/-! ## §3 New split candidates of this pass (glue only; the `.md` names the child that is the crux) -/

/-- **D₆ group-class split, child S**: the crux at compact SIMPLE Lie `G` (the only case `closes`
instantiates). -/
def SubSimple : Prop :=
  ∀ (G : Type) [Group G] [TopologicalSpace G] [IsTopologicalGroup G] [CompactSpace G]
    [MeasurableSpace G] [BorelSpace G], IsCompactSimpleLieGroup G →
    ∀ (r : LatticeRep G) (sch : SpeciesScheme (YMSpecies G))
    (T : OSData (YMSpecies G) 4) (Δ : ℝ), 0 < Δ → IsYangMillsFor r sch T →
      HasLatticeMassGap r sch Δ → T.HasMassGap Δ

/-- **D₆ child N**: the crux at compact NON-simple `G` (abelian, finite, products, non-connected…). -/
def SubNonSimple : Prop :=
  ∀ (G : Type) [Group G] [TopologicalSpace G] [IsTopologicalGroup G] [CompactSpace G]
    [MeasurableSpace G] [BorelSpace G], ¬ IsCompactSimpleLieGroup G →
    ∀ (r : LatticeRep G) (sch : SpeciesScheme (YMSpecies G))
    (T : OSData (YMSpecies G) 4) (Δ : ℝ), 0 < Δ → IsYangMillsFor r sch T →
      HasLatticeMassGap r sch Δ → T.HasMassGap Δ

/-- D₆ glue (excluded middle on simplicity). -/
theorem gapToContinuum_of_groupSplit (hS : SubSimple) (hN : SubNonSimple) : GapToContinuum := by
  intro G _ _ _ _ _ _ r sch T Δ hΔ hYM hlat
  by_cases hG : IsCompactSimpleLieGroup G
  · exact hS G hG r sch T Δ hΔ hYM hlat
  · exact hN G hG r sch T Δ hΔ hYM hlat

/-- **Tame schemes**: weak coupling `β_k → +∞`, eventually non-negative coupling (odd-torus link
reflection positivity), physical volume outgrowing the logarithm of the cutoff, and polynomially
bounded renormalisations — the side conditions under which the sibling transfer R6
(`gapToContinuum_slabTransfer`, p127362) operates. -/
def IsTame {ι : Type} (sch : SpeciesScheme ι) : Prop :=
  sch.HasWeakCouplingLimit ∧ (∀ᶠ k in atTop, 0 ≤ sch.β k) ∧
    Tendsto (fun k => sch.a k * sch.L k / Real.log (sch.a k)⁻¹) atTop atTop ∧
    ∀ s, ∃ (q : ℕ) (K : ℝ), ∀ k, |sch.c s k| ≤ K * ((sch.a k)⁻¹) ^ q ∧ |sch.m s k| ≤ K * ((sch.a k)⁻¹) ^ q

/-- **D₇ tame/wild split, child T**: the crux on tame schemes. -/
def SubTame : Prop :=
  ∀ (G : Type) [Group G] [TopologicalSpace G] [IsTopologicalGroup G] [CompactSpace G]
    [MeasurableSpace G] [BorelSpace G] (r : LatticeRep G) (sch : SpeciesScheme (YMSpecies G))
    (T : OSData (YMSpecies G) 4) (Δ : ℝ), IsTame sch → 0 < Δ → IsYangMillsFor r sch T →
      HasLatticeMassGap r sch Δ → T.HasMassGap Δ

/-- **D₇ child W**: the crux on wild schemes (bounded-β stretches, negative couplings, volumes
`a_k L_k ≲ log(1/a_k)`, super-polynomial renormalisations). -/
def SubWild : Prop :=
  ∀ (G : Type) [Group G] [TopologicalSpace G] [IsTopologicalGroup G] [CompactSpace G]
    [MeasurableSpace G] [BorelSpace G] (r : LatticeRep G) (sch : SpeciesScheme (YMSpecies G))
    (T : OSData (YMSpecies G) 4) (Δ : ℝ), ¬ IsTame sch → 0 < Δ → IsYangMillsFor r sch T →
      HasLatticeMassGap r sch Δ → T.HasMassGap Δ

/-- D₇ glue (excluded middle on tameness). -/
theorem gapToContinuum_of_tameSplit (hT : SubTame) (hW : SubWild) : GapToContinuum := by
  intro G _ _ _ _ _ _ r sch T Δ hΔ hYM hlat
  by_cases hs : IsTame sch
  · exact hT G r sch T Δ hs hΔ hYM hlat
  · exact hW G r sch T Δ hs hΔ hYM hlat

/-- **Child T of D₇ still contains the threshold defect D2**: on tame schemes the crux factors as
(tame threshold upgrade) → (tame uniform transfer), and the first factor is again `T`-idle — a
universal statement about weak-coupling Wilson theory of EVERY compact `G` along EVERY tame coupling
sequence.  Glue of that factorisation: -/
theorem subTame_of_factors
    (h₁ : ∀ (G : Type) [Group G] [TopologicalSpace G] [IsTopologicalGroup G] [CompactSpace G]
      [MeasurableSpace G] [BorelSpace G] (r : LatticeRep G) (sch : SpeciesScheme (YMSpecies G))
      (Δ : ℝ), IsTame sch → 0 < Δ → HasLatticeMassGap r sch Δ → UniformLatticeGap r sch Δ)
    (h₂ : ∀ (G : Type) [Group G] [TopologicalSpace G] [IsTopologicalGroup G] [CompactSpace G]
      [MeasurableSpace G] [BorelSpace G] (r : LatticeRep G) (sch : SpeciesScheme (YMSpecies G))
      (T : OSData (YMSpecies G) 4) (Δ : ℝ), IsTame sch → 0 < Δ → IsYangMillsFor r sch T →
        UniformLatticeGap r sch Δ → sch.HasDiagClustering r Δ) :
    SubTame :=
  fun G _ _ _ _ _ _ r sch T Δ hs hΔ hYM hlat =>
    hYM.hasMassGap_of_hasDiagClustering (h₂ G r sch T Δ hs hΔ hYM (h₁ G r sch Δ hs hΔ hlat))

/-! ## §4 Negation normal form in lattice currency -/

/-- **A witness against the crux is a LATTICE computation along a scheme that still has an OS
limit**: some compact linear `G`, `r`, scheme, `Δ > 0` with per-pair clustering and SOME
Osterwalder–Schrader limit `T` of all its renormalised species `n`-point functions, whose own-torus
`n`-point functions violate the slack-`ε` Cauchy–Schwarz clustering `sch.HasCSClustering r Δ`. -/
theorem not_gapToContinuum_iff_lattice :
    ¬ GapToContinuum ↔
      ∃ (G : Type) (_ : Group G) (_ : TopologicalSpace G) (_ : IsTopologicalGroup G)
        (_ : CompactSpace G) (_ : MeasurableSpace G) (_ : BorelSpace G) (r : LatticeRep G)
        (sch : SpeciesScheme (YMSpecies G)) (Δ : ℝ), 0 < Δ ∧ HasLatticeMassGap r sch Δ ∧
          (∃ T : OSData (YMSpecies G) 4, IsYangMillsFor r sch T) ∧ ¬ sch.HasCSClustering r Δ := by
  rw [gapToContinuum_iff_latticeUpgradeExists]
  unfold LatticeUpgradeExists
  push Not
  constructor
  · rintro ⟨G, i1, i2, i3, i4, i5, i6, r, sch, Δ, hΔ, hlat, hT, hno⟩
    exact ⟨G, i1, i2, i3, i4, i5, i6, r, sch, Δ, hΔ, hlat, hT, hno⟩
  · rintro ⟨G, i1, i2, i3, i4, i5, i6, r, sch, Δ, hΔ, hlat, hT, hno⟩
    exact ⟨G, i1, i2, i3, i4, i5, i6, r, sch, Δ, hΔ, hlat, hT, hno⟩

/-- **A stripped scheme is never a witness**: its lattice `n`-point functions vanish identically, so
the slack-`ε` Cauchy–Schwarz inequality holds trivially (the vacuum stratum is inert, cf. the landed
`gapToContinuum_on_zeroCouplingStratum` for the `β ≡ 0` stratum). -/
theorem hasCSClustering_strip {G : Type} [Group G] [TopologicalSpace G] [IsTopologicalGroup G]
    [CompactSpace G] [MeasurableSpace G] [BorelSpace G] (r : LatticeRep G)
    (sch : SpeciesScheme (YMSpecies G)) (Δ : ℝ) : (strip sch).HasCSClustering r Δ :=
  hasCSClustering_of_hasMassGap (isYangMillsFor_strip_vacuum r sch) (OSData.vacuum_hasMassGap Δ)

end Summit.QuantumFields.YangMills.Cruxes.GapToContinuum.StrategyCensusR1

end
/-!
# Networks and reversible Markov chains: the weighted random walk `P(x,y) = c(x,y)/c(x)` (Levin–Peres–Wilmer §9.1)

HONEST FRAMING: exact (Metropolis-corrected) sampling algorithms for lattice gauge theory; figures
of merit are autocorrelation/cost numbers at stated couplings and volumes; no continuum-physics claim.

Source: D. A. Levin, Y. Peres (with E. L. Wilmer), *Markov Chains and Mixing Times*, 2nd ed.,
AMS 2017 [LevinPeres2017], §9.1 "Networks and Reversible Markov Chains", eq. (9.1) and the two
paragraphs proving (i) that the weighted random walk on a network is reversible with respect to
`π(x) = c(x)/c_G` and (ii) that every reversible chain is the walk on the network with conductances
`c(x,y) = π(x)P(x,y)` (pp. 115–116).  Conventions of `TotalVariation.lean` (`IsRowStochastic`),
`MetropolisHastings.lean` (`DetailedBalance`, `IsStationary`), `PeskunOrdering.lean` (`IsIrreducible`)
and `GraphRandomWalk.lean` (`srwKernel`, `degreeLaw`).  Everything is PROVED (finite sums; 0 named
facts).

A NETWORK on the finite node set `X` is encoded by its CONDUCTANCE MATRIX `c : Matrix X X ℝ`
(`c(x,y) = c(y,x) ≥ 0`, with `c(x,y) = 0` read as "no edge `{x,y}`"; loops `c(x,x) ≥ 0` allowed), every
node carrying positive total conductance `c(x) = Σ_y c(x,y) > 0` (no isolated node) — `IsConductance c`.
Connectedness of the book's graph `G` is NOT built in; where needed later it enters as irreducibility of
the walk (`IsIrreducible (networkKernel c)`, cf. `networkKernel_pos_iff`).

* `IsConductance c`, `nodeConductance c x = c(x) = Σ_y c(x,y)`, `totalConductance c = c_G = Σ_x c(x)`
  [cite: LevinPeres2017, §9.1 (definitions of `c(x)` and `c_G`)];
* `networkKernel c` — **eq. (9.1)** `P(x,y) = c(x,y)/c(x)`, the WEIGHTED RANDOM WALK on the network;
  a transition matrix (`networkKernel_isRowStochastic`); `P(x,y) > 0 ↔ c(x,y) > 0`
  [cite: LevinPeres2017, §9.1 eq. (9.1)];
* `networkLaw c` — `π(x) = c(x)/c_G`; **`π(x)P(x,y) = c(x,y)/c_G = π(y)P(y,x)`: the walk is reversible
  with respect to `π`**, hence `π` is stationary (Prop. 1.20), `π > 0`, `Σ π = 1`
  (`LevinPeres2017_sec_9_1_reversible`, `networkLaw_isStationary`) [cite: LevinPeres2017, §9.1
  (display after eq. (9.1)) with Prop. 1.20];
* the converse **"every reversible Markov chain is a weighted random walk on a network"**:
  `reversibleConductance π P = (π(x)P(x,y))_{x,y}` is a conductance matrix with `c(x) = π(x)` and
  `networkKernel (reversibleConductance π P) = P` (`LevinPeres2017_sec_9_1_converse`)
  [cite: LevinPeres2017, §9.1 (last paragraph, pp. 115–116)];
* the special case of unit conductances on a simple graph: `networkKernel` of the adjacency matrix is
  the simple random walk `srwKernel G` and `networkLaw` is `degreeLaw G` [cite: LevinPeres2017, §9.1
  ("Simple random walk on `G` is the special case where all the edge weights are equal to 1")].

Context (cell pub-lqcd): the network language (Chapter 9) is the book's tool for hitting and commute
times of reversible chains (effective resistance, Thomson's principle, the commute-time identity);
every Metropolis-type sampler of the cell is a reversible chain, i.e. such a network.
-/

namespace Literature.Probability.MarkovChains

open Finset Matrix SimpleGraph

variable {X : Type*} [Fintype X]

/-- CONDUCTANCES of a network on the node set `X`: `c(x,y) = c(y,x) ≥ 0` for all `x, y` (the value
`0` meaning "no edge") and every node has positive total conductance `Σ_y c(x,y) > 0`.
[cite: LevinPeres2017, §9.1 ("non-negative numbers `{c(e)}`, called conductances … clearly
`c(x,y) = c(y,x)`")] -/
def IsConductance (c : Matrix X X ℝ) : Prop :=
  (∀ x y, c x y = c y x) ∧ (∀ x y, 0 ≤ c x y) ∧ ∀ x, 0 < ∑ y, c x y

/-- `c(x) = Σ_{y} c(x,y)`. [cite: LevinPeres2017, §9.1 ("where `c(x) = Σ_{y : y ∼ x} c(x,y)`")] -/
def nodeConductance (c : Matrix X X ℝ) (x : X) : ℝ := ∑ y, c x y

/-- `c_G = Σ_{x ∈ V} c(x)`. [cite: LevinPeres2017, §9.1 ("where `c_G = Σ_{x∈V} c(x)`")] -/
def totalConductance (c : Matrix X X ℝ) : ℝ := ∑ x, nodeConductance c x

/-- **Eq. (9.1)**: the WEIGHTED RANDOM WALK on the network, `P(x,y) = c(x,y)/c(x)`.
[cite: LevinPeres2017, §9.1 eq. (9.1)] -/
noncomputable def networkKernel (c : Matrix X X ℝ) : Matrix X X ℝ :=
  Matrix.of fun x y => c x y / nodeConductance c x

/-- `π(x) = c(x)/c_G`. [cite: LevinPeres2017, §9.1 ("the probability `π` defined by
`π(x) := c(x)/c_G`")] -/
noncomputable def networkLaw (c : Matrix X X ℝ) : X → ℝ :=
  fun x => nodeConductance c x / totalConductance c

/-- The conductances of a REVERSIBLE chain: `c(x,y) = π(x)P(x,y)`. [cite: LevinPeres2017, §9.1
("define conductances on edges by `c(x,y) = π(x)P(x,y)`")] -/
def reversibleConductance (π : X → ℝ) (P : Matrix X X ℝ) : Matrix X X ℝ :=
  Matrix.of fun x y => π x * P x y

section Basic

variable {c : Matrix X X ℝ}

/-- `c(x)` unfolded. [cite: LevinPeres2017, §9.1 (definition of `c(x)`)] -/
theorem nodeConductance_def (c : Matrix X X ℝ) (x : X) : nodeConductance c x = ∑ y, c x y := rfl

/-- `c_G` unfolded. [cite: LevinPeres2017, §9.1 (definition of `c_G`)] -/
theorem totalConductance_def (c : Matrix X X ℝ) :
    totalConductance c = ∑ x, nodeConductance c x := rfl

/-- `c_G = Σ_x Σ_y c(x,y)`. [cite: LevinPeres2017, §9.1 ("Note that `c_G = Σ_{x∈V} Σ_{y∼x} c(x,y)`")] -/
theorem totalConductance_eq_sum_sum (c : Matrix X X ℝ) : totalConductance c = ∑ x, ∑ y, c x y := rfl

/-- Entry formula for (9.1). [cite: LevinPeres2017, §9.1 eq. (9.1)] -/
theorem networkKernel_apply (c : Matrix X X ℝ) (x y : X) :
    networkKernel c x y = c x y / nodeConductance c x := rfl

/-- `π(x) = c(x)/c_G` unfolded. [cite: LevinPeres2017, §9.1 (`π(x) := c(x)/c_G`)] -/
theorem networkLaw_apply (c : Matrix X X ℝ) (x : X) :
    networkLaw c x = nodeConductance c x / totalConductance c := rfl

omit [Fintype X] in
/-- `c(x,y) = π(x)P(x,y)` unfolded. [cite: LevinPeres2017, §9.1 (last paragraph)] -/
theorem reversibleConductance_apply (π : X → ℝ) (P : Matrix X X ℝ) (x y : X) :
    reversibleConductance π P x y = π x * P x y := rfl

namespace IsConductance

/-- `c(x,y) = c(y,x)`. [cite: LevinPeres2017, §9.1 ("clearly `c(x,y) = c(y,x)`")] -/
theorem symm (hc : IsConductance c) (x y : X) : c x y = c y x := hc.1 x y

/-- `c(x,y) ≥ 0`. [cite: LevinPeres2017, §9.1 ("non-negative numbers `{c(e)}`")] -/
theorem nonneg (hc : IsConductance c) (x y : X) : 0 ≤ c x y := hc.2.1 x y

/-- `c(x) > 0`. [cite: LevinPeres2017, §9.1 (eq. (9.1) divides by `c(x)`)] -/
theorem nodeConductance_pos (hc : IsConductance c) (x : X) : 0 < nodeConductance c x := hc.2.2 x

/-- `c(x) ≠ 0`. [cite: LevinPeres2017, §9.1 (eq. (9.1) divides by `c(x)`)] -/
theorem nodeConductance_ne_zero (hc : IsConductance c) (x : X) : nodeConductance c x ≠ 0 :=
  (hc.nodeConductance_pos x).ne'

/-- `c_G > 0` (the node set is nonempty as soon as one node is named). [cite: LevinPeres2017, §9.1
(`π(x) := c(x)/c_G` divides by `c_G`)] -/
theorem totalConductance_pos [Nonempty X] (hc : IsConductance c) : 0 < totalConductance c :=
  sum_pos (fun x _ => hc.nodeConductance_pos x) univ_nonempty

/-- `c(x) ≤ c_G`. [cite: LevinPeres2017, §9.1 (`c_G = Σ_x c(x)`)] -/
theorem nodeConductance_le_totalConductance (hc : IsConductance c) (x : X) :
    nodeConductance c x ≤ totalConductance c :=
  single_le_sum (f := fun y => nodeConductance c y) (fun y _ => (hc.nodeConductance_pos y).le)
    (mem_univ x)

end IsConductance

/-! ## The weighted random walk (9.1) is a transition matrix -/

/-- `P(x,y) ≥ 0`. [cite: LevinPeres2017, §9.1 eq. (9.1)] -/
theorem networkKernel_nonneg (hc : IsConductance c) (x y : X) : 0 ≤ networkKernel c x y := by
  rw [networkKernel_apply]
  exact div_nonneg (hc.nonneg x y) (hc.nodeConductance_pos x).le

/-- `Σ_y P(x,y) = Σ_y c(x,y)/c(x) = 1`. [cite: LevinPeres2017, §9.1 eq. (9.1)] -/
theorem sum_networkKernel (hc : IsConductance c) (x : X) : ∑ y, networkKernel c x y = 1 := by
  simp_rw [networkKernel_apply]
  rw [← sum_div, ← nodeConductance_def, div_self (hc.nodeConductance_ne_zero x)]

━━━━━━━━━━━━━━━━━━━━━━━━━━━━━━

* _PROBLEM DETAILS_: Please transcribe the records exactly from their first line through the line holding "by_cases hG : IsCompactSimpleLieGroup G", and leave out all others.

* _RESPONSE_:
/-! ## §3 New split candidates of this pass (glue only; the `.md` names the child that is the crux) -/

/-- **D₆ group-class split, child S**: the crux at compact SIMPLE Lie `G` (the only case `closes`
instantiates). -/
def SubSimple : Prop :=
  ∀ (G : Type) [Group G] [TopologicalSpace G] [IsTopologicalGroup G] [CompactSpace G]
    [MeasurableSpace G] [BorelSpace G], IsCompactSimpleLieGroup G →
    ∀ (r : LatticeRep G) (sch : SpeciesScheme (YMSpecies G))
    (T : OSData (YMSpecies G) 4) (Δ : ℝ), 0 < Δ → IsYangMillsFor r sch T →
      HasLatticeMassGap r sch Δ → T.HasMassGap Δ

/-- **D₆ child N**: the crux at compact NON-simple `G` (abelian, finite, products, non-connected…). -/
def SubNonSimple : Prop :=
  ∀ (G : Type) [Group G] [TopologicalSpace G] [IsTopologicalGroup G] [CompactSpace G]
    [MeasurableSpace G] [BorelSpace G], ¬ IsCompactSimpleLieGroup G →
    ∀ (r : LatticeRep G) (sch : SpeciesScheme (YMSpecies G))
    (T : OSData (YMSpecies G) 4) (Δ : ℝ), 0 < Δ → IsYangMillsFor r sch T →
      HasLatticeMassGap r sch Δ → T.HasMassGap Δ

/-- D₆ glue (excluded middle on simplicity). -/
theorem gapToContinuum_of_groupSplit (hS : SubSimple) (hN : SubNonSimple) : GapToContinuum := by
  intro G _ _ _ _ _ _ r sch T Δ hΔ hYM hlat
  by_cases hG : IsCompactSimpleLieGroup G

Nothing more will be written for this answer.